◆ Assignment: The lines to reproduce run from the first one below to the line containing "k-free lattice lower", both included. Reproduce them exactly and nothing else.

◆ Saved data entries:
import Summits.QuantumFields.YangMills.Theorems.LangevinControlUVOSLegsFromFemtoAndGapDefs
import Literature.MathematicalPhysics.QuantumFieldTheory.GaugeOSData
import HarnessLib

/-!
# The volume-free (infinite-volume) forms of the non-triviality floors `LowerBounds` — definitions

HONEST FRAMING (R136 (i) «parallel continuum programme», seat `ym-infvol-p1`, pre-birth vocabulary for the
infinite-volume ∕ continuum-from-UV route; bears on the spine route `BalabanLadder`: crux `NT` = stmt-QuantumFields-19353
and crux `UVSeamRec` = stmt-QuantumFields-20043, whose conclusions carry `LowerBounds G r a` — the k-free lattice lower
bounds on the reflection-paired smeared truncated two-point function `Q2` and the smeared connected three-point function
`Q3` of the action density on large odd TORI).  DEFINITIONS ONLY, nothing asserted: each `def` below is the
infinite-volume READING of a piece of `DlrCollarTransfer.LowerBounds` — a statement a route item or registered stub proves
or consumes, not a literature fact and not a restatement of a crux as a claim.  Conditional currency (the floors are
dimensional transmutation, barrier `PerturbativeInvisibility`); existence half of the continuum programme only; not a
gap, not Clay.

WHY.  `LowerBounds G r a` (Theorems/LangevinControlUVOSLegsFromFemtoAndGapDefs §1) gives `ε ≤ Q2_(β,L,a β)(θv, v)` and
`ε ≤ |Q3_(β,L,a β)(f, g, h)|` on every odd torus `(ℤ/(2L+1))⁴` with `a β · L ≥ Λ₅` — uniform in the volume beyond a
physical-size threshold.  A route taking the thermodynamic limit first reads the same floors in STATES ON `ℤ⁴`: the
torus sums over `box 4 L × box 4 L` become sums over `ℤ⁴ × ℤ⁴` (absolutely convergent: Schwartz weights, bounded
covariances) and the volume threshold disappears.  This file names that reading; the passage
`LowerBounds ⇒ LowerBoundsTL` (Tannery's theorem along the torus-projective family) is the companion proof file
`BalabanLadderInfVolFloors.lean`.

* `stateCov G r μ x y`, `stateK3 G r μ x y z` — covariance and third cumulant of the action densities `dens` in a state
  `μ` on `ℤ⁴` gauge fields (`torusE` ↦ `∫ · dμ` in the torus quantities of `DlrCollarTransfer`).
* `Q2State G r μ s f g`, `Q3State G r μ s f g h` — the smeared truncated two-point ∕ connected three-point functions at
  spacing `s` in the state `μ`, as unconditional sums over `ℤ⁴ × ℤ⁴` ∕ `ℤ⁴ × ℤ⁴ × ℤ⁴` (`box 4 L` ↦ `ℤ⁴` in `Q2` ∕ `Q3`).
* `LowerBoundsOn G r a S` — the floors for a `β`-indexed family of states `S β` (no volume threshold); `LowerBoundsTL`
  (`S = oddTorusLimitPoints r`), `LowerBoundsIV` (`infiniteVolumeLimitPoints r.ρ`), `LowerBoundsDLR` (`ymGibbsMeasures`).

References: K. Osterwalder, E. Seiler, Ann. Phys. 110 (1978) §2; A. Jaffe, E. Witten (2006) §5–§6; E. Seiler, LNP 159
(1982) Ch. 2; tree files above.
-/

set_option autoImplicit false

noncomputable section

open MeasureTheory
open scoped BigOperators SchwartzMap
open Literature.MathematicalPhysics.QuantumFieldTheory Literature.MathematicalPhysics.QuantumLattice
open Literature.Probability.LatticeModels (Site)
open Summit.QuantumFields.YangMills.Cruxes.OSLegsFromFemtoAndGap.DlrCollarTransfer

namespace Summit.QuantumFields.YangMills.Theorems.InfiniteVolume

variable (G : Type) [Group G] [TopologicalSpace G] [IsTopologicalGroup G] [CompactSpace G]
  [MeasurableSpace G] [BorelSpace G] (r : LatticeRep G) (a : ℝ → ℝ)

/-- **Covariance of the action densities** `dens x`, `dens y` in a state `μ` on `ℤ⁴` gauge fields:
`∫ AₓA_y dμ − ∫ Aₓ dμ ∫ A_y dμ` (the torus quantity inside `DlrCollarTransfer.Q2` with `torusE` ↦ `∫ · dμ`). -/
def stateCov (μ : Measure (LGConfig 4 G)) (x y : Site 4) : ℝ :=
  (∫ U, dens G r x U * dens G r y U ∂μ) - (∫ U, dens G r x U ∂μ) * ∫ U, dens G r y U ∂μ

/-- **Third cumulant of the action densities** at `x, y, z` in a state `μ` (verbatim the combination of
`DlrCollarTransfer.torusK3` ∕ `OSData.IsNonGaussian` with `torusE` ↦ `∫ · dμ`). -/
def stateK3 (μ : Measure (LGConfig 4 G)) (x y z : Site 4) : ℝ :=
  (∫ U, dens G r x U * dens G r y U * dens G r z U ∂μ)
    - (∫ U, dens G r x U ∂μ) * (∫ U, dens G r y U * dens G r z U ∂μ)
    - (∫ U, dens G r y U ∂μ) * (∫ U, dens G r x U * dens G r z U ∂μ)
    - (∫ U, dens G r z U ∂μ) * (∫ U, dens G r x U * dens G r y U ∂μ)
    + 2 * ((∫ U, dens G r x U ∂μ) * (∫ U, dens G r y U ∂μ) * ∫ U, dens G r z U ∂μ)

/-- **Smeared truncated two-point function at spacing `s` in the state `μ`**:
`Σ_{x,y ∈ ℤ⁴} f(s x) g(s y) Cov_μ(Aₓ, A_y)` — `DlrCollarTransfer.Q2` with the torus box replaced by `ℤ⁴` and the torus
state by `μ` (unconditional sum over `ℤ⁴ × ℤ⁴`; absolutely convergent for Schwartz `f, g`, `s > 0` and a probability
measure `μ`, see the companion proof file). -/
def Q2State (μ : Measure (LGConfig 4 G)) (s : ℝ) (f g : 𝓢(EuclideanSpace ℝ (Fin 4), ℝ)) : ℝ :=
  ∑' p : Site 4 × Site 4, f (s • siteToE p.1) * g (s • siteToE p.2) * stateCov G r μ p.1 p.2

/-- **Smeared connected three-point function at spacing `s` in the state `μ`**:
`Σ_{x,y,z ∈ ℤ⁴} f(s x) g(s y) h(s z) κ₃^μ(Aₓ, A_y, A_z)` — `DlrCollarTransfer.Q3` read in `μ` over `ℤ⁴ × ℤ⁴ × ℤ⁴`. -/
def Q3State (μ : Measure (LGConfig 4 G)) (s : ℝ) (f g h : 𝓢(EuclideanSpace ℝ (Fin 4), ℝ)) : ℝ :=
  ∑' p : Site 4 × Site 4 × Site 4,
    f (s • siteToE p.1) * g (s • siteToE p.2.1) * h (s • siteToE p.2.2) * stateK3 G r μ p.1 p.2.1 p.2.2

/-- **`LowerBoundsOn G r a S` — the volume-free (infinite-volume) form of `LowerBounds` for a `β`-indexed family of
states `S β` on `ℤ⁴` gauge fields.**  (i) ONE real Schwartz function `v` supported in positive time and `ε > 0`, `β₅`
with `ε ≤ Q2State μ (a β) (θv) v` for all `β ≥ β₅` and every `μ ∈ S β`; (ii) THREE real Schwartz functions with pairwise
disjoint supports and `ε > 0`, `β₅` with `ε ≤ |Q3State μ (a β) f g h|` likewise.  Verbatim `DlrCollarTransfer.LowerBounds`
with the torus quantities replaced by their readings in `μ` and NO volume threshold `Λ₅` (the thermodynamic limit has
been taken). -/
def LowerBoundsOn (S : ℝ → Set (Measure (LGConfig 4 G))) : Prop :=
  (∃ (v : 𝓢(EuclideanSpace ℝ (Fin 4), ℝ)) (ε β₅ : ℝ), tsupport v ⊆ {y : EuclideanSpace ℝ (Fin 4) | 0 < y 0} ∧ 0 < ε ∧
      ∀ β : ℝ, β₅ ≤ β → ∀ μ ∈ S β, ε ≤ Q2State G r μ (a β) (thetaTest 4 v) v) ∧
    (∃ (f g h : 𝓢(EuclideanSpace ℝ (Fin 4), ℝ)) (ε β₅ : ℝ), Disjoint (tsupport f) (tsupport g) ∧
      Disjoint (tsupport g) (tsupport h) ∧ Disjoint (tsupport f) (tsupport h) ∧ 0 < ε ∧
      ∀ β : ℝ, β₅ ≤ β → ∀ μ ∈ S β, ε ≤ |Q3State G r μ (a β) f g h|)

/-- **`LowerBoundsTL`** — the floors for the ODD-TORUS THERMODYNAMIC LIMIT STATES `oddTorusLimitPoints r β`; implied by
`LowerBounds G r a` for a positive unit map (companion file, `lowerBoundsTL_of_lowerBounds`). -/
def LowerBoundsTL : Prop :=
  LowerBoundsOn G r a (oddTorusLimitPoints r)

/-- **`LowerBoundsIV`** — the floors for ALL TORUS LIMIT STATES `infiniteVolumeLimitPoints r.ρ β`. -/
def LowerBoundsIV : Prop :=
  LowerBoundsOn G r a (infiniteVolumeLimitPoints (d := 4) r.ρ)

/-- **`LowerBoundsDLR`** — the floors for EVERY DLR STATE `ymGibbsMeasures r.ρ β` (the strongest form; not implied by
torus data). -/
def LowerBoundsDLR : Prop :=
  LowerBoundsOn G r a (ymGibbsMeasures (d := 4) r.ρ)

/-- `Q2State` unfolded (the summand, for citation). [folklore] -/
theorem q2State_eq (μ : Measure (LGConfig 4 G)) (s : ℝ) (f g : 𝓢(EuclideanSpace ℝ (Fin 4), ℝ)) :
    Q2State G r μ s f g = ∑' p : Site 4 × Site 4, f (s • siteToE p.1) * g (s • siteToE p.2) *
      ((∫ U, dens G r p.1 U * dens G r p.2 U ∂μ) - (∫ U, dens G r p.1 U ∂μ) * ∫ U, dens G r p.2 U ∂μ) :=
  rfl

/-- `LowerBoundsTL` unfolded to the level of `oddTorusLimitPoints`. [folklore] -/
theorem lowerBoundsTL_iff :
    LowerBoundsTL G r a ↔
      (∃ (v : 𝓢(EuclideanSpace ℝ (Fin 4), ℝ)) (ε β₅ : ℝ), tsupport v ⊆ {y : EuclideanSpace ℝ (Fin 4) | 0 < y 0} ∧
          0 < ε ∧ ∀ β : ℝ, β₅ ≤ β → ∀ μ ∈ oddTorusLimitPoints r β, ε ≤ Q2State G r μ (a β) (thetaTest 4 v) v) ∧
        (∃ (f g h : 𝓢(EuclideanSpace ℝ (Fin 4), ℝ)) (ε β₅ : ℝ), Disjoint (tsupport f) (tsupport g) ∧
          Disjoint (tsupport g) (tsupport h) ∧ Disjoint (tsupport f) (tsupport h) ∧ 0 < ε ∧
          ∀ β : ℝ, β₅ ≤ β → ∀ μ ∈ oddTorusLimitPoints r β, ε ≤ |Q3State G r μ (a β) f g h|) :=
  Iff.rfl

end Summit.QuantumFields.YangMills.Theorems.InfiniteVolume

end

◆ Result:
import Summits.QuantumFields.YangMills.Theorems.LangevinControlUVOSLegsFromFemtoAndGapDefs
import Literature.MathematicalPhysics.QuantumFieldTheory.GaugeOSData
import HarnessLib

/-!
# The volume-free (infinite-volume) forms of the non-triviality floors `LowerBounds` — definitions

HONEST FRAMING (R136 (i) «parallel continuum programme», seat `ym-infvol-p1`, pre-birth vocabulary for the
infinite-volume ∕ continuum-from-UV route; bears on the spine route `BalabanLadder`: crux `NT` = stmt-QuantumFields-19353
and crux `UVSeamRec` = stmt-QuantumFields-20043, whose conclusions carry `LowerBounds G r a` — the k-free lattice lower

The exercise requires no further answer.